ACL para a pasta de logs

  • Grupo de usuários - Ler e executar;
  • SYSTEM - Controle Total (Herdado);
  • Administradores - Controle Total (Herdado);
  • IIS_IUSRS - Controle total;
  • Serviço de Rede - Controle Total.

Essa configuração gera um '800A0046 - Permissão negada'. Por favor, note que a autenticação do Windows está habilitado. E mapeio o valor LOGON_USER para um valor no banco de dados para permitir que um usuário acesse meu site. AppPool está definido como NT Authority \ NetworkService. Embora a identidade do pool de aplicativos esteja definida como NetworkService, depois que um usuário autentica, os arquivos são acessados por meio do usuário autenticado (representado). Exemplo de atividade do monitor de processo abaixo.
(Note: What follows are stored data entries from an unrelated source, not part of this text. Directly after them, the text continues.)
import Mathlib.Analysis.InnerProductSpace.PiL2
import Mathlib.Analysis.Calculus.FDeriv.Equiv
import Mathlib.Analysis.Calculus.FDeriv.Add
import Mathlib.MeasureTheory.Measure.Haar.NormedSpace
import Mathlib.MeasureTheory.Measure.Haar.InnerProductSpace
import Mathlib.MeasureTheory.Group.Integral
import Mathlib.MeasureTheory.Integral.Bochner.Set
import HarnessLib

/-!
# The blow-down rescaling of the Dirichlet energy on `EuclideanSpace ℝ (Fin 3)`: `x ↦ c + R • x` costs exactly `R⁻¹`
# (K2 organ `hImproveCoreFlat`, road R1 ∕ LINE 25 `stub_latticeToContinuumLimit` (Γ1): the normalisation
# «lattice energy `≤ Λ₀·R`» ↔ «continuum energy `≤ Λ₀` at unit scale»; cell ym3-torus, seat px7 g7)

Helper toward crux `stmt-QuantumFields-19936` (`Summit.QuantumFields.YangMills.Theses.UnitScaleTilt.HistoryTailL`).  Mathlib only;
generic in the map `I : EuclideanSpace ℝ (Fin 3) → E` (no differentiability assumed — Mathlib's `fderiv` is `0` off the
differentiability set on BOTH sides, consistently, because `x ↦ c + R • x` is an affine equivalence).  Companion of
`PoincareLipschitzKuhnEnergy.bondEnergy_le_integral_bigBox_le_bondEnergy` (lattice energy of `u` on `box z (R∓1)` sandwiches the
mesh-one energy of its interpolant): composing with this file turns the organ's bound `E(box z R) ≤ Λ₀·R` into the unit-scale bound
`∫_{|x| < s} ∑_i ‖∂_i (I ∘ (c + R•·))‖² ≤ Λ₀ + (boundary layer)∕R` that LINE 25's blow-down sequence carries.

* `fderiv_comp_affine_apply_single` — `fderiv (x ↦ I (c + R • x)) x eᵢ = R • fderiv I (c + R • x) eᵢ` (`R ≠ 0`), from
  `ContinuousLinearEquiv.comp_right_fderiv` (homothety `ContinuousLinearEquiv.smulLeft`) and `fderiv_comp_add_left`;
* `energyDensity_comp_affine` — the energy density in LINE 25's letters scales by `R²` pointwise;
* ★★ `integral_cube_energyDensity_rescale` — for `0 < R`:
  `∫_{x | ∀ i, |x i| < s} ∑_i ‖fderiv ℝ (x ↦ I (c + R • x)) x (single i 1)‖² = R⁻¹ · ∫_{X | ∀ i, c i − R s < X i < c i + R s} ∑_i ‖fderiv ℝ I X (single i 1)‖²`
  (`setIntegral_comp_smul_of_pos` with `finrank = 3`, translation invariance `integral_add_left_eq_self` through indicators).

HONEST: calculus bookkeeping; nothing of `stub_latticeToContinuumLimit`, `hImproveCoreFlat`, K1, `MeanDeviationL`, `BlockLipschitzL`,
`HistoryTailL` is proved; YM₃ on T³ is ladder rung R3 — not d = 4, not infinite volume, not a mass gap, not Clay.
-/

open scoped BigOperators Pointwise
open MeasureTheory

noncomputable section

namespace Summit.QuantumFields.YangMills.Theorems.PoincareLipschitzBlowDownRescale

variable {E : Type*} [NormedAddCommGroup E] [NormedSpace ℝ E]

/-- The derivative of `x ↦ I (c + R • x)` in a coordinate direction is `R` times that of `I` at the image point — for EVERY `x`
(both sides vanish together off the differentiability set). -/
theorem fderiv_comp_affine_apply (I : EuclideanSpace ℝ (Fin 3) → E) (c : EuclideanSpace ℝ (Fin 3)) {R : ℝ} (hR : R ≠ 0)
    (x v : EuclideanSpace ℝ (Fin 3)) :
    fderiv ℝ (fun x : EuclideanSpace ℝ (Fin 3) => I (c + R • x)) x v = R • fderiv ℝ I (c + R • x) v := by
  let iso : EuclideanSpace ℝ (Fin 3) ≃L[ℝ] EuclideanSpace ℝ (Fin 3) := ContinuousLinearEquiv.smulLeft (Units.mk0 R hR)
  have hiso : ∀ y : EuclideanSpace ℝ (Fin 3), iso y = R • y := fun y => by
    simp [iso, ContinuousLinearEquiv.smulLeft_apply_apply, Units.smul_def]
  have hcomp : (fun x : EuclideanSpace ℝ (Fin 3) => I (c + R • x)) = (fun y => I (c + y)) ∘ iso := by
    funext y; simp [Function.comp, hiso]
  rw [hcomp, iso.comp_right_fderiv, ContinuousLinearMap.comp_apply, fderiv_comp_add_left]
  simp only [ContinuousLinearEquiv.coe_coe, hiso, map_smul]

/-- ★ The energy density (LINE 25's letters) of `x ↦ I (c + R • x)` is `R²` times that of `I` at the image point. -/
theorem energyDensity_comp_affine (I : EuclideanSpace ℝ (Fin 3) → E) (c : EuclideanSpace ℝ (Fin 3)) {R : ℝ} (hR : R ≠ 0)
    (x : EuclideanSpace ℝ (Fin 3)) :
    ∑ i : Fin 3, ‖fderiv ℝ (fun x : EuclideanSpace ℝ (Fin 3) => I (c + R • x)) x (EuclideanSpace.single i (1:ℝ))‖ ^ 2 =
      R ^ 2 * ∑ i : Fin 3, ‖fderiv ℝ I (c + R • x) (EuclideanSpace.single i (1:ℝ))‖ ^ 2 := by
  rw [Finset.mul_sum]
  refine Finset.sum_congr rfl fun i _ => ?_
  rw [fderiv_comp_affine_apply I c hR, norm_smul, mul_pow, Real.norm_eq_abs, sq_abs]

/-- The scaled centred cube: `R • {x | ∀ i, |x i| < s} = {y | ∀ i, |y i| < R s}` for `0 < R`. -/
theorem smul_centredCube {R : ℝ} (hR : 0 < R) (s : ℝ) :
    R • {x : EuclideanSpace ℝ (Fin 3) | ∀ i, |x i| < s} = {y : EuclideanSpace ℝ (Fin 3) | ∀ i, |y i| < R * s} := by
  ext y
  rw [Set.mem_smul_set_iff_inv_smul_mem₀ hR.ne']
  simp only [Set.mem_setOf_eq, PiLp.smul_apply, smul_eq_mul]
  constructor
  · intro h i
    have := h i
    rw [abs_mul, abs_inv, abs_of_pos hR] at this
    rwa [inv_mul_lt_iff₀ hR] at this
  · intro h i
    rw [abs_mul, abs_inv, abs_of_pos hR, inv_mul_lt_iff₀ hR]
    exact h i

/-- The translated scaled cube is the box `{X | ∀ i, c i − R s < X i < c i + R s}`: membership of `c + y`. -/
theorem add_mem_box_iff (c y : EuclideanSpace ℝ (Fin 3)) (R s : ℝ) :
    (c + y ∈ {X : EuclideanSpace ℝ (Fin 3) | ∀ i, c i - R * s < X i ∧ X i < c i + R * s}) ↔
      y ∈ {y : EuclideanSpace ℝ (Fin 3) | ∀ i, |y i| < R * s} := by
  simp only [Set.mem_setOf_eq, PiLp.add_apply, abs_lt]
  constructor
  · intro h i; have := h i; constructor <;> linarith [this.1, this.2]
  · intro h i; have := h i; constructor <;> linarith [this.1, this.2]

/-- The centred cube `{y | ∀ i, |y i| < t}` is measurable (it is open). -/
theorem measurableSet_centredCube (t : ℝ) :
    MeasurableSet {y : EuclideanSpace ℝ (Fin 3) | ∀ i, |y i| < t} := by
  have hc : ∀ i : Fin 3, Continuous fun x : EuclideanSpace ℝ (Fin 3) => x i := fun i =>
    (EuclideanSpace.proj i).continuous
  have : IsOpen {y : EuclideanSpace ℝ (Fin 3) | ∀ i, |y i| < t} := by
    rw [Set.setOf_forall]
    exact isOpen_iInter_of_finite fun i => isOpen_lt (continuous_abs.comp (hc i)) continuous_const
  exact this.measurableSet

/-- The box `{X | ∀ i, c i − R s < X i < c i + R s}` is measurable (it is open). -/
theorem measurableSet_box (c : EuclideanSpace ℝ (Fin 3)) (R s : ℝ) :
    MeasurableSet {X : EuclideanSpace ℝ (Fin 3) | ∀ i, c i - R * s < X i ∧ X i < c i + R * s} := by
  have hc : ∀ i : Fin 3, Continuous fun x : EuclideanSpace ℝ (Fin 3) => x i := fun i =>
    (EuclideanSpace.proj i).continuous
  have : IsOpen {X : EuclideanSpace ℝ (Fin 3) | ∀ i, c i - R * s < X i ∧ X i < c i + R * s} := by
    rw [Set.setOf_forall]
    exact isOpen_iInter_of_finite fun i => (isOpen_lt continuous_const (hc i)).and (isOpen_lt (hc i) continuous_const)
  exact this.measurableSet

/-- ★★ THE BLOW-DOWN RESCALING OF THE DIRICHLET ENERGY: for `0 < R`,
`∫_{|x i| < s} ∑_i ‖∂_i (I ∘ (c + R•·))‖² = R⁻¹ · ∫_{c i − R s < X i < c i + R s} ∑_i ‖∂_i I‖²`. -/
theorem integral_cube_energyDensity_rescale (I : EuclideanSpace ℝ (Fin 3) → E) (c : EuclideanSpace ℝ (Fin 3)) {R : ℝ}
    (hR : 0 < R) (s : ℝ) :
    ∫ x in {x : EuclideanSpace ℝ (Fin 3) | ∀ i, |x i| < s},
        ∑ i : Fin 3, ‖fderiv ℝ (fun x : EuclideanSpace ℝ (Fin 3) => I (c + R • x)) x (EuclideanSpace.single i (1:ℝ))‖ ^ 2 =
      R⁻¹ * ∫ X in {X : EuclideanSpace ℝ (Fin 3) | ∀ i, c i - R * s < X i ∧ X i < c i + R * s},
        ∑ i : Fin 3, ‖fderiv ℝ I X (EuclideanSpace.single i (1:ℝ))‖ ^ 2 := by
  set g : EuclideanSpace ℝ (Fin 3) → ℝ := fun X => ∑ i : Fin 3, ‖fderiv ℝ I X (EuclideanSpace.single i (1:ℝ))‖ ^ 2 with hg
  -- pointwise rescaling of the density
  have hpt : ∀ x, ∑ i : Fin 3, ‖fderiv ℝ (fun x : EuclideanSpace ℝ (Fin 3) => I (c + R • x)) x
      (EuclideanSpace.single i (1:ℝ))‖ ^ 2 = R ^ 2 * (fun y => g (c + y)) (R • x) := fun x => by
    simp only [hg]; exact energyDensity_comp_affine I c hR.ne' x
  simp_rw [hpt]
  rw [integral_const_mul, Measure.setIntegral_comp_smul_of_pos volume (fun y => g (c + y)) _ hR,
    finrank_euclideanSpace_fin, smul_centredCube hR s, smul_eq_mul]
  -- translate: `∫_{|y| < Rs} g (c + y) = ∫_{box} g`
  have htr : ∫ y in {y : EuclideanSpace ℝ (Fin 3) | ∀ i, |y i| < R * s}, g (c + y) =
      ∫ X in {X : EuclideanSpace ℝ (Fin 3) | ∀ i, c i - R * s < X i ∧ X i < c i + R * s}, g X := by
    rw [← integral_indicator (measurableSet_centredCube (R * s)), ← integral_indicator (measurableSet_box c R s)]
    have hind : (fun y => Set.indicator {y : EuclideanSpace ℝ (Fin 3) | ∀ i, |y i| < R * s} (fun y => g (c + y)) y) =
        fun y => Set.indicator {X : EuclideanSpace ℝ (Fin 3) | ∀ i, c i - R * s < X i ∧ X i < c i + R * s} g (c + y) := by
      funext y
      by_cases hy : y ∈ {y : EuclideanSpace ℝ (Fin 3) | ∀ i, |y i| < R * s}
      · rw [Set.indicator_of_mem hy, Set.indicator_of_mem ((add_mem_box_iff c y R s).mpr hy)]
      · rw [Set.indicator_of_notMem hy, Set.indicator_of_notMem (fun h => hy ((add_mem_box_iff c y R s).mp h))]
    rw [hind]
    exact integral_add_left_eq_self
      (Set.indicator {X : EuclideanSpace ℝ (Fin 3) | ∀ i, c i - R * s < X i ∧ X i < c i + R * s} g) c
  rw [htr]
  have hR3 : (R ^ 3)⁻¹ * (R ^ 2) = R⁻¹ := by field_simp
  rw [← mul_assoc, mul_comm (R ^ 2), hR3]

end Summit.QuantumFields.YangMills.Theorems.PoincareLipschitzBlowDownRescale
/-
Copyright: public-audit package `pub-balaban` (b2b-balaban), seat pv09-g6. Released under Apache 2.0 like Mathlib.
-/
import Mathlib
import Literature.MathematicalPhysics.QuantumFieldTheory.Balaban1983to89.B6LowerBound2153Torus
import Literature.MathematicalPhysics.QuantumFieldTheory.Balaban1983to89.B6BondEliminationTorus

/-!
# B6 (2.152)–(2.157) END-TO-END on the whole torus T^(k) for the concrete (1.66) form: the torus average Q, the
periodic elimination matrix C of p. 250, (2.153) and [3] discharged — modulo the decay of Δ_k; v1.1 (§7): THE matrix
of the (1.66) form by polarization, so that the decay of its kernel is the ONLY hypothesis left

Source under audit: T. Bałaban, *Propagators and renormalization transformations for lattice gauge theories. II*,
Commun. Math. Phys. **96** (1984) 223–250 [B6], (2.152)–(2.157) pp. 249–250; with *… I*, Commun. Math. Phys. **95**
(1984) 17–40 [B5], (1.66)–(1.67) p. 29, and [3] = T. Bałaban, *Regularity and decay of lattice Green's functions*,
Commun. Math. Phys. **89** (1983) 571–597 [B4], Sect. 5.  Quotations read by this seat from the ×2 page renders
`run/shared/lean/pub/pub-balaban/b2b-balaban-ref1/pages/1984-cmp96-propagators-rt-II/…-p027-x2.png` (p. 249) and
`…-p028-x2.png` (p. 250) (journal page = PDF page + 222), not from an OCR layer.

CITATION HEADER (lean-in-tree rule).  Cell `pub-balaban`, unit `b2b-balaban-pv09-g6` (surge node prover #09, gen 6;
journal claim G-B6-2156-TORUS-CONCRETE, self-assigned under the yield clause).  Siblings imported, none edited:
`…B6LowerBound2153Torus` (this lineage, gen 5: (2.153) on the whole torus for the (1.66) form,
`lowerBound2153_lattice`; the dictionary `toT`/`rep`/`lift` between the box ∏[0, M_i) ⊂ Z^d and
`Tor M = Π_μ ZMod (M μ)`), `…B6BondEliminationTorus` (this lineage, gen 4: the periodic distance `pdist`, the periodic
frame `zdPer`, `Separated`/`box_separated`, and Sect. 5 of [3] on tori for sub-family reductions, `subReductions_per`,
PROVED); through them `…B6BondElimination` (unit b06-g3: `SubReduction`, `.cov` = (2.156), pivots `pivSite`/`cOf`,
multiplicities `hits`/`mult` with `mult_pivSite`, `cOf_eq_of_mult_ne_zero`, `dist_le_of_mult_ne_zero`, the tree
predicate `IsTree`/`isTree_iff`, the remaining variables `freeB`), `…B6Lemma24Torus` (gen 5: `pbox`, `wrap`,
`coarseSites`, `faces`, `block_subset_pbox`), `…B6Lemma24PrintedShape` (b06-g6: (Q₁B)(c) verbatim, `q1`),
`…B5Bounds167Lattice` (pv15 lineage: `formDk n M` = the third expression of (1.66), `ofRealCfg`),
`…B6Elimination` (b06-g2: `block`, `corner`) and `…B4Sect5Torus` (gen 4: `tdist`).

## What is printed (verbatim)

* [B6] p. 249: *"Doing a k + 1 renormalization transformation we have to calculate an integral of the form
  const ∫dB δ(QB) δ_{Ax}(B) e^{−½⟨B,Δ_kB⟩} F(B)  (1.152) [sic: (2.152)]  on the whole lattice T^{(k)}, or on a subset
  Λ ⊂ T^{(k)}. Using (2.118) and (2.128) we get  ⟨B, Δ_kB⟩ ≥ (γ₀/12d²)L^{−d−1}‖B‖²,  or  Δ_k ≥ (γ₀/12d²)L^{−d−1}
  (2.153)  on the subspace of B satisfying: QB = 0, B(Γ_{y,x}) = 0 for x ∈ B(y). Let us denote the covariance of
  the Gaussian integration in (2.152) by C^{(k)}, or by C^{(k)}_Λ, hence  ∫dB↾_Λ δ(QB) δ_{Ax}(B)
  e^{−½⟨B,Δ_kB⟩+⟨J,B⟩} = Z^{(k)} e^{½⟨J,C^{(k)}_Λ J⟩}.  (2.154)  An easy way to get a useful representation for
  C^{(k)}_Λ is to get rid of the unnecessary variables in the integral above. We remove the variables B_b for
  b ⊂ Γ_{y,x} using the δ-functions δ_{Ax}(B). Next we remove the variables B_{b₀}, where b₀ is a bond belonging to
  B(c) for some c ∈ Λ′, and contained in c, using the δ-functions δ((QB)(c)). If we denote the remaining variables
  by B′, then we can write B = CB′, where C is a linear"* [p. 250:] *"operator, and we have  (the left-hand side of
  (2.154)) = (L^d)^{|Λ′|} ∫dB′ e^{−½⟨B′,C*Δ_kCB′⟩+⟨C*J,B′⟩} = (L^d)^{|Λ′|} Z′^{(k)} e^{½⟨C*J,(C*Δ_kC)^{−1}C*J⟩},
  (2.155)  hence  C^{(k)}_Λ = C(C*Δ_kC)^{−1}C*.  (2.156)  By the definition of C we have of course that CB′ = 0
  outside Λ, QCB′ = 0, (CB′)(Γ_{y,x}) = 0, x ∈ B(y), y ∈ Λ′, for arbitrary B′. The inequality (2.153) implies
  ⟨B′, C*Δ_kCB′⟩ ≥ (γ₀/12d²)L^{−d−1}‖CB′‖² ≥ γ′₀‖B′‖²,  (2.157)  where γ′₀ = (γ₀/12d²)L^{−d−1}. C is a short-ranged
  operator, so C*Δ_kC has the same exponential decay as Δ_k. Now we may apply the theory developed in Sect. 5 of [3]
  on unit lattice operators. It gives us an exponential decay, and all the other properties, for the operator
  (C*Δ_kC)^{−1}, hence for C^{(k)}_Λ also."*

## Why this node: the torus average wraps (a seam-fidelity point about this lineage's gen-4 instance)

On the WHOLE lattice T^{(k)} = Z^d/(M₁Z × ⋯ × M_dZ) (M_i = L · #blocks, L ∣ M_i) the constraint δ(QB) of (2.152) is
the block average OF THE TORUS: (QB)(c) = Σ_{x∈B(c₋)} L^{−(d+1)} B([x, x + Le_μ]) sums the torus bonds of the straight
contour [x, x + Le_μ], and for x in the last block layer of the direction μ that contour WRAPS through the seam of any
box of representatives ∏[0, M_i).  `…B6BondEliminationTorus.bond250_torus` (gen 4) is a correct theorem as typed —
∀ separated region Ω₀ of representatives, ∀ admissible constraint data (K, Y), with (QB)(c) :=
`B6BondElimination.avgQ` (contours read in Z^d, B extended by ZERO off Ω₀) — and (2.153) enters it as the HYPOTHESIS
`LowerOnConstrained` for that average.  Its instance "Ω₀ = the box, K = all faces of the torus" therefore imposes, at
the faces of the last layers, a TRUNCATED average, not the torus average of the print; and (2.153) as PROVED on the
torus (`…B6LowerBound2153Torus.lowerBound2153_lattice`, gen 5: Lemma 2.4 on T + (1.67)) lives on the subspace cut out
by the TORUS averages, so it cannot discharge that hypothesis for that instance.  This file supplies the instance
faithful to (2.152) on T^{(k)}: the torus average written on the box through the reduction `wrap` (§§2–3), the
elimination matrix C of p. 250 built from it (§4), (2.153) for it DISCHARGED (§5), and the chain to the decay of
C^{(k)} (§6).  Nothing of gen 4 or gen 5 is edited; the Z^d-average theorems keep their meaning for regions on which
no averaging contour leaves the region.

## What this file proves (kernel-checked, no `sorry`; axioms ⊆ {propext, Classical.choice, Quot.sound})

* §2 `hitsP`/`multP L M c z ν`: the PERIODIC multiplicity with which the torus bond ⟨z, z + e_ν⟩ (z in the box)
  occurs in L^{d+1}(Q₁B)(c) — pairs (x, s), x ∈ B(c₋), 0 ≤ s < L, with `wrap M (x + se_μ) = z`.  For the faces c of
  the torus (`faces L M`, L ∣ M_i): the pivot b₀(c) = ⟨c₋ + (L−1)e_μ, c₋ + Le_μ⟩ has multiplicity L
  (`multP_pivSite`; weight L·L^{−(d+1)} = L^{−d}, the Jacobian (L^d)^{|Λ′|} of (2.155)); pivots are PRIVATE
  (`cOf_eq_of_multP_ne_zero`: b₀(c′) occurs in (Q₁B)(c) only for c′ = c — proved from the Z^d statement of unit
  b06-g3 at a period translate, two box points congruent mod M being equal); RANGE ρ_M(b₀(c)₋, z) ≤ L − 1 in the
  periodic distance (`pdist_le_of_multP_ne_zero`); COLUMN count Σ_{c} multP_c(z,ν) ≤ L (`sum_multP_le_L`) and ROW
  count Σ_b multP_c(b) ≤ L^d·L (`sum_multP_le`).
* §3 the periodic extension `perExt M B : Cfg d` of a field on the box variables (= `lift M (ofBox M B)`,
  `lift_ofBox`; M-periodic, `isPeriodic_perExt`), and **(Q₁B^per)(c) = L^{−(d+1)} Σ_b multP_c(b) B(b)**
  (`q1_perExt_eq_sum_multP`) with (Q₁·)(c) VERBATIM from (2.125) (`B6Lemma24PrintedShape.q1`).
* §4 THE ELIMINATION MATRIX C OF p. 250 ON THE TORUS, `elimT L M : Matrix (box bonds) (remaining bonds) ℝ` —
  remaining variables `freeT` = all torus bonds minus the pivots of all faces minus the tree bonds Γ_{y,x} of all
  blocks (`B6BondElimination.freeB` over the box: blocks and trees do not wrap); a remaining variable is copied, a
  tree bond set to 0, a pivot row = −multP/L.  PROVED: *"QCB′ = 0"* with the torus average (`q1_elimT_mulVec`),
  *"(CB′)(Γ_{y,x}) = 0 … for arbitrary B′"* (`elimT_mulVec_tree`), C is ONTO the constrained subspace with the
  coordinate projection as inverse (`elimT_restrT`), ‖CB′‖ ≥ ‖B′‖ (`elimT_iso`, second inequality of (2.157)),
  *"C is a short-ranged operator"*: range ≤ L − 1 in ρ_M (`elimT_range`), ℓ¹ column sums ≤ 2 (`elimT_col`), row sums
  ≤ L^d (`elimT_row`).  (Transcription of `B6BondElimination` §§4–5 with `mult ↦ multP`.)
* §5 `LowerOnConstrainedT L M Δ γ` = the shape of (2.153) on the torus (torus averages, all trees), and its
  DISCHARGE `lowerOnConstrainedT_of_represents`: for d ≥ 2, L ≥ 1, n ≥ 1, L ∣ M_i and every Δ with
  ⟨B, ΔB⟩ = `formDk n M` of B (`Represents M n Δ`), (2.153) holds with γ = `gamma2153 d L` =
  ((4/π²)^{d+2}/(12d²))·L^{−(d+1)} — `B6LowerBound2153Torus.lowerBound2153_lattice` BY NAME through the dictionary
  (trees: `B6BondElimination.isTree_iff`).
* §6 `bondReductionT L M Δ : SubReduction d d` (Ω = box, kept = `freeT`, C = `elimT`; `.cov` = C(C*ΔC)⁻¹C* literally,
  `bondReductionT_cov`), its printed-shape inputs in ρ_M (`bondReductionT_printedPer`: range L − 1, ℓ¹ ≤ L^d + 1, the
  first inequality of (2.157) = (2.153) at B = CB′), `bond250_torusT` (ONE (c, δ) for all tori and all symmetric Δ
  with ρ_M-decay and (2.153)_T, via `subReductions_per` + `box_separated`), and the END-TO-END theorem
  **`cov2156_torus`**: d ≥ 2, L ≥ 1, c₀, δ₀ > 0 ⟹ ∃ c, δ > 0 ∀ tori M (L ∣ M_i) ∀ n ≥ 1 ∀ symmetric Δ representing
  the (1.66) form at level n with |Δ(b,b′)| ≤ c₀e^{−δ₀ρ_M(b₋,b′₋)}:  |C^{(k)}(b,b′)| ≤ c·e^{−δρ_M(b₋,b′₋)} for the
  covariance (2.156) of (2.152) on the whole lattice with the explicit C.  Every printed input of the p. 249–250
  chain except the decay of Δ_k is a theorem here or upstream: (2.128) on T (`B6Lemma24Torus.lemma24_torus`),
  (2.118) = (1.67) (`B5Bounds167Lattice.ineq167`), (2.153), (2.157), Sect. 5 of [3] on tori
  (`B6BondEliminationTorus.engine_per`).
* v1.1 (append-only, §7 — POLARIZATION): the matrix of the (1.66) form in the bond basis of the torus is CONSTRUCTED,
  `deltaPol M n` (Δ(b,b′) = Σ_{(μ,ν,p′)} ½w166(p′)·Re(conj φ_{μνp′}(e_b)·φ_{μνp′}(e_{b′})), φ = `B5Bounds167Lattice.curlHat`
  of the field read on `Tor M`, ℝ-linear: `phiC_add`, `phiC_smul`, `phiC_eq_sum`), and PROVED symmetric
  (`deltaPol_isSymm`), representing (`represents_deltaPol : Represents M n (deltaPol M n)`, from the abstract identity
  `polarize`) and UNIQUE among symmetric representing matrices (`eq_deltaPol_of_represents`, from `eq_of_quad_eq`: a
  symmetric real matrix is determined by its quadratic form); the residual hypothesis is NAMED, `KernelDecay M n c₀ δ₀`
  (:= |deltaPol M n (b,b′)| ≤ c₀e^{−δ₀ρ_M(b₋,b′₋)}), and the end-to-end theorem is restated with it as the ONLY
  hypothesis besides d ≥ 2, L ≥ 1, L ∣ M_i, n ≥ 1: **`cov2156_torus_deltaPol`**.

## HONEST SCOPE (what is NOT claimed)

(i) THE DECAY OF Δ_k IS A HYPOTHESIS (`hdec` of `cov2156_torus`; `hd` of `bond250_torusT`; named `KernelDecay` for the
explicit matrix in §7, v1.1): p. 250 presupposes it
(*"C*Δ_kC has the same exponential decay as Δ_k"*); this seat found no numbered display of [B5]/[B6] asserting an
exponential bound for the kernel of the operator of (1.66), and does not prove one (it would follow from analyticity
of the symbol of (1.66) in a strip, not formalised for these objects).  (ii) `Represents M n Δ` takes Δ to be ANY
symmetric matrix on the torus bond variables whose quadratic form is `formDk n M` (the third expression of (1.66)) of
the field read on `Tor M × Fin d`; v1 did not construct such a Δ — v1.1 §7 DOES (`deltaPol`, `represents_deltaPol`,
unique by `eq_deltaPol_of_represents`), so from v1.1 the theorems are about ONE operator per (n, torus), the matrix of
the (1.66) form; what stays NOT certified, package-wide, is the identity of the (1.66) form with (1.65) ⟨∂H_kB, ∂H_kB⟩
(`…B5Bounds167Lattice` header).  (iii) Only the exponential decay of C^{(k)} is transported;
*"all the other properties"* of (C*Δ_kC)^{−1} and the normalisation factors (L^d)^{|Λ′|}, Z′^{(k)} of (2.155) are not
formalised.  (iv) Only the case *"on the whole lattice T^{(k)}"*: the subset case *"or on a subset Λ ⊂ T^{(k)}"*
((2.154) with B↾Λ, *"CB′ = 0 outside Λ"*) is not treated in this file (`…B6BondEliminationTorus.bond250_torus` treats
separated regions of representatives with the Z^d average and zero extension, faithful where no averaging contour of
a constraint in K leaves the region; `…B6LowerBound2153Torus` §7 has (2.153) for B = 0 outside Λ).  (v) d ≥ 2 for
§§5–6's discharge (no plaquettes in d = 1), L ≥ 1, all M_i ≥ 1 with L ∣ M_i; "QB = 0" is read as (Q₁B)(c) = 0 with Q₁
from (2.125) (= the B5 (1.11)/(1.18) average at k = 1), "B(Γ_{y,x}) = 0" as `B6BondElimination.IsTree` on every block
(= the bonds of ⋃_x Γ_{y,x}, `isTree_iff`).  (vi) Value = kernel certificate of the printed bookkeeping on the
carrier it is printed for; NOT summit progress.

DIVERGENCES: none new (the label "(1.152)" for (2.152) on p. 249, sic, is cell divergence D-b06.9).
-/

open Finset Matrix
Atividade do sistema de arquivos do Process Monitor

  • default.asp - Acesso desejado - SUCESSO - Representação: nome de domínio \ nome do usuário
  • logs \ log3011.txt - Acesso Desejado - NEGADO - Representação: nome de domínio \ nome do usuário

Agora, isso me coloca em uma situação onde eu tenho que ir para as propriedades de segurança da pasta 'logs' e conceder permissão de leitura / gravação a todos os usuários permissíveis. O que eu estou procurando é, desde que meu apppool é executado como NetworkService (pasta de logs é dado controle total para NetworkService), eu quero a pasta de logs para ser acessado via serviço de rede e não o usuário autenticado via autenticação do windows. Eu entendo que este é o resultado esperado ao usar a autenticação do Windows. No entanto, eu uso windows autnetication apenas para verificar se o usuário tem permissão para acessar o site. Preciso de todas as outras atividades do site para usar o NT Authority \ NetworkService. (Estou pedindo uma solução para impedir que o ASP Clássico personifique o usuário autenticado do Windows e, em vez disso, use a identidade do recurso - serviço de rede no meu caso - para acessar os recursos)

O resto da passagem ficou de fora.